[[ Given entries open ]]

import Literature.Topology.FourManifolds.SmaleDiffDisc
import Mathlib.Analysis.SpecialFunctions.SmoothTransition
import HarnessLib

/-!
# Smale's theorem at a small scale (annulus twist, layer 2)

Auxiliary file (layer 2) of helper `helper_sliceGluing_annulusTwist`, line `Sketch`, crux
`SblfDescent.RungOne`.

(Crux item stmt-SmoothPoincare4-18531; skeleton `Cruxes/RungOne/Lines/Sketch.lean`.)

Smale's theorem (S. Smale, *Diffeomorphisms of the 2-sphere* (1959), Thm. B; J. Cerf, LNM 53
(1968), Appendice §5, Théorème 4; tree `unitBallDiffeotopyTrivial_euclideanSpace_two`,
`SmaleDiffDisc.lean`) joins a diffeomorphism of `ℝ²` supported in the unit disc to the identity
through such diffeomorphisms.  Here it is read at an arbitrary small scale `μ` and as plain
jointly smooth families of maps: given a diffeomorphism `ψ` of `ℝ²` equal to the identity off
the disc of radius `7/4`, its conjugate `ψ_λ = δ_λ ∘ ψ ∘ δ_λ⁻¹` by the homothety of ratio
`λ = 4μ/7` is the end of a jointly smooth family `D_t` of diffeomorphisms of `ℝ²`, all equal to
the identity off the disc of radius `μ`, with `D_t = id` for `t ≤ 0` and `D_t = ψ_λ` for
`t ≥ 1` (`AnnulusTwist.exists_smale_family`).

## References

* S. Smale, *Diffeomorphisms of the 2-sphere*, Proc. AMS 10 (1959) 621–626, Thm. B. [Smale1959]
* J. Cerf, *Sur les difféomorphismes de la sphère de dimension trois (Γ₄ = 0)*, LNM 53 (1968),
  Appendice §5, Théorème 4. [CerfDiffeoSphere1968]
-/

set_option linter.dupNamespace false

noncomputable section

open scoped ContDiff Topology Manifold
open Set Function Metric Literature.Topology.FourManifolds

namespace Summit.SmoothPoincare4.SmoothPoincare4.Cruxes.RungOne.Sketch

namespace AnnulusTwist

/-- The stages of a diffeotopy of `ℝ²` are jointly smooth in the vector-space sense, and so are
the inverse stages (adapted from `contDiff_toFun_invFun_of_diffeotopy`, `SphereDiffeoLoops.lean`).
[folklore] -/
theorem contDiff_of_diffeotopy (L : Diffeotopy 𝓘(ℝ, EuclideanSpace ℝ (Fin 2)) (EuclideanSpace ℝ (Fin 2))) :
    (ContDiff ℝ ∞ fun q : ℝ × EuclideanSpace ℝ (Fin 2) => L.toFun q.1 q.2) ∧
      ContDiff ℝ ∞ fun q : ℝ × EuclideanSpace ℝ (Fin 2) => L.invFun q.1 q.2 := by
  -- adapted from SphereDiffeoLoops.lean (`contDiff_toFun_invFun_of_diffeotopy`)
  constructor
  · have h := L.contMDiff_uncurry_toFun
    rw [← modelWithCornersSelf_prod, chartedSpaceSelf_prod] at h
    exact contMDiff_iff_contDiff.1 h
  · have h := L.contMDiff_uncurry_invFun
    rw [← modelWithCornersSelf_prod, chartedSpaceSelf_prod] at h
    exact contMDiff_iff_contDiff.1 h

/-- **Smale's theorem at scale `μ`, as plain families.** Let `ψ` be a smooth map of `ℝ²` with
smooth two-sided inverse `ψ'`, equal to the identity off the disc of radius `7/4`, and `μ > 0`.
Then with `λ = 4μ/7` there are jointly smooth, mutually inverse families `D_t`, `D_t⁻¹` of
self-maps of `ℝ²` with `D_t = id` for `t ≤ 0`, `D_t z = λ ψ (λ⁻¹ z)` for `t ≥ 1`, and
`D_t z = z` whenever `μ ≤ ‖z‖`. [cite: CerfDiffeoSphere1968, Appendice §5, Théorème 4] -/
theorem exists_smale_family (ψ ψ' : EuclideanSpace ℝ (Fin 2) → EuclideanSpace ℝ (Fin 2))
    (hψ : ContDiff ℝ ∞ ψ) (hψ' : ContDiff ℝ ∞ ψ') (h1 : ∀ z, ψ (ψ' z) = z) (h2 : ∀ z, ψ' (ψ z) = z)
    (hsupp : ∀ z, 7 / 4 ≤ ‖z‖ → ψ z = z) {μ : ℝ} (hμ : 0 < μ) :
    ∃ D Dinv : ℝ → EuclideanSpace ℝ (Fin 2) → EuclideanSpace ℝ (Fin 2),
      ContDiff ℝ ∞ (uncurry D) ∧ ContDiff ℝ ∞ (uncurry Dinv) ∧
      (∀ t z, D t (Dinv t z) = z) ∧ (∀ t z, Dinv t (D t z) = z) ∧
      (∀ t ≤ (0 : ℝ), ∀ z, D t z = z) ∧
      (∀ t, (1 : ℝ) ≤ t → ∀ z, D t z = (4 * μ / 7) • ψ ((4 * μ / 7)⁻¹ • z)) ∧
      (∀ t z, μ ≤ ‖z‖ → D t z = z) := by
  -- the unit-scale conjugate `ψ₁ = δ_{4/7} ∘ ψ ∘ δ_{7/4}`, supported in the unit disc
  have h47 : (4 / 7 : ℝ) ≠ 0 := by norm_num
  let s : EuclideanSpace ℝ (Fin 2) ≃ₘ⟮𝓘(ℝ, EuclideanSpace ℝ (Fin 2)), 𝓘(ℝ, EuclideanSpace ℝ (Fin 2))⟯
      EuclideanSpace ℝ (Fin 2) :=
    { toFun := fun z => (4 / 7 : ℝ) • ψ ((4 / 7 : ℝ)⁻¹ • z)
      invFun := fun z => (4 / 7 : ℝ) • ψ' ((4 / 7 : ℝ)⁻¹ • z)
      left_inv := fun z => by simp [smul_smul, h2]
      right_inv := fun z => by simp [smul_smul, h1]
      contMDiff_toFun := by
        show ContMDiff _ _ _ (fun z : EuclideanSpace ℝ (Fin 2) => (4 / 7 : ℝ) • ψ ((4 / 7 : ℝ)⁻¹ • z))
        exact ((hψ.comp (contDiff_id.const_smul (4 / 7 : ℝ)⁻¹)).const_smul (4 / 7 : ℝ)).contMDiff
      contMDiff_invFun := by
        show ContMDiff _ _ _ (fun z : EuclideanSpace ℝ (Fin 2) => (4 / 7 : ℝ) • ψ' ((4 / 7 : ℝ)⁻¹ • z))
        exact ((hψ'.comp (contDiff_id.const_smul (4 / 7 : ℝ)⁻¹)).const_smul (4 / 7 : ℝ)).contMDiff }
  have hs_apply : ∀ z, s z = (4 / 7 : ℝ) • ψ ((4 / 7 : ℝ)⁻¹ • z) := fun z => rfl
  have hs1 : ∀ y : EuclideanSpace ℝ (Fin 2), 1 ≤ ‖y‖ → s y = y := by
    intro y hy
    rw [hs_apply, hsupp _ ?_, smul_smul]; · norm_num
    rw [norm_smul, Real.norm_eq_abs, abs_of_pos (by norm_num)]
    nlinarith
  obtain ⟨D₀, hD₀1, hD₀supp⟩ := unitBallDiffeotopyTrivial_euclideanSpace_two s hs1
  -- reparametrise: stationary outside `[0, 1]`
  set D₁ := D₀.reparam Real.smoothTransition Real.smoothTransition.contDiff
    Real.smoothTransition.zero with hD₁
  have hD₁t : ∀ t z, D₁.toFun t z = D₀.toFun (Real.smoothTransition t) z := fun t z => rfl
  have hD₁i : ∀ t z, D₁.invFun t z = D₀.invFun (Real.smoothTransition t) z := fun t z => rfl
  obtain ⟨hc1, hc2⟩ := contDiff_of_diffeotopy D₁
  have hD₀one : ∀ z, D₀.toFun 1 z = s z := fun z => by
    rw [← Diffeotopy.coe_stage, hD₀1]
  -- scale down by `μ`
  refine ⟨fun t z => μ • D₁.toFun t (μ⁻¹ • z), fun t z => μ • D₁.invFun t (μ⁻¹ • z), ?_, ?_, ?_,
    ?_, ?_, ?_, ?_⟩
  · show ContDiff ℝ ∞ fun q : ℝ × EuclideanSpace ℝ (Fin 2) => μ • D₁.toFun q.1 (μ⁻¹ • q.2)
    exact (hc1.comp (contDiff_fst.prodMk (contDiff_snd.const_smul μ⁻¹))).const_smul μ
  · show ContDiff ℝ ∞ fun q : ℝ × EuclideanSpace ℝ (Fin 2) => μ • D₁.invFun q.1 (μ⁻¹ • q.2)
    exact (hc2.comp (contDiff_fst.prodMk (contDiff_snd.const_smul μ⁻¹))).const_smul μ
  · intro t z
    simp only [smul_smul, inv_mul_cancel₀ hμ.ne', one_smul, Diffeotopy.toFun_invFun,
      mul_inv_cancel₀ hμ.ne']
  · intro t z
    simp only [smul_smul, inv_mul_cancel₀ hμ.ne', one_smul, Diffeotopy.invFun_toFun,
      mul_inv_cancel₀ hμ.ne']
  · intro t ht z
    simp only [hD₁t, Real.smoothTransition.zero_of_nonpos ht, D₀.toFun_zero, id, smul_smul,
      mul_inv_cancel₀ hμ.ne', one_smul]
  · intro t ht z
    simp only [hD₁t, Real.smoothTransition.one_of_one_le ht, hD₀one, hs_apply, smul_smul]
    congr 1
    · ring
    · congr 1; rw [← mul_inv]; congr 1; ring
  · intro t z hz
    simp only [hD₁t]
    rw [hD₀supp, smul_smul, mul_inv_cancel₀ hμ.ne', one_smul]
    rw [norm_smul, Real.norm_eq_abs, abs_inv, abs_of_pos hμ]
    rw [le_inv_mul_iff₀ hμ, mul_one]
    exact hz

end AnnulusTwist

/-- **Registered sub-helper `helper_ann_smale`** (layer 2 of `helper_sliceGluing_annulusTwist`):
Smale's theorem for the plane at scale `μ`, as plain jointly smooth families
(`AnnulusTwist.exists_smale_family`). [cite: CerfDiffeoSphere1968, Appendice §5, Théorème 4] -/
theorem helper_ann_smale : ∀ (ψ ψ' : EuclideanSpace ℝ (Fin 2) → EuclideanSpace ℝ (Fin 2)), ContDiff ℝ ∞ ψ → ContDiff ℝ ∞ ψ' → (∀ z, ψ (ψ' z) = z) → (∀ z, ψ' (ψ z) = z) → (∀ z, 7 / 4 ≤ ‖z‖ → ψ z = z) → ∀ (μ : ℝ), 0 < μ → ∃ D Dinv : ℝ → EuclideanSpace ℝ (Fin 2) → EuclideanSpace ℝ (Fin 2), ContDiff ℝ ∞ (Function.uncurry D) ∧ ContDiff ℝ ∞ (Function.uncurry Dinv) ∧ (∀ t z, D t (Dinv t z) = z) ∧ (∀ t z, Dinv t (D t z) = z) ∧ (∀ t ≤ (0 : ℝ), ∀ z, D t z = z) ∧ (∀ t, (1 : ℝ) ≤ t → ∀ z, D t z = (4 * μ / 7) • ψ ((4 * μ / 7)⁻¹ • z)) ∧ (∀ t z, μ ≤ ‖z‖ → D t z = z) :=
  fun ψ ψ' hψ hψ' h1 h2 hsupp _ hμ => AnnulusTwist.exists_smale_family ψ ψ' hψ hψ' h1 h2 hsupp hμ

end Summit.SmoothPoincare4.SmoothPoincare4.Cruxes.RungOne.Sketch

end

[[ Given entries closed ]]

▸ **What the task asks**
Every line above that holds the word "FourManifolds" needs to be copied.

▸ **Your solution**
import Literature.Topology.FourManifolds.SmaleDiffDisc
open Set Function Metric Literature.Topology.FourManifolds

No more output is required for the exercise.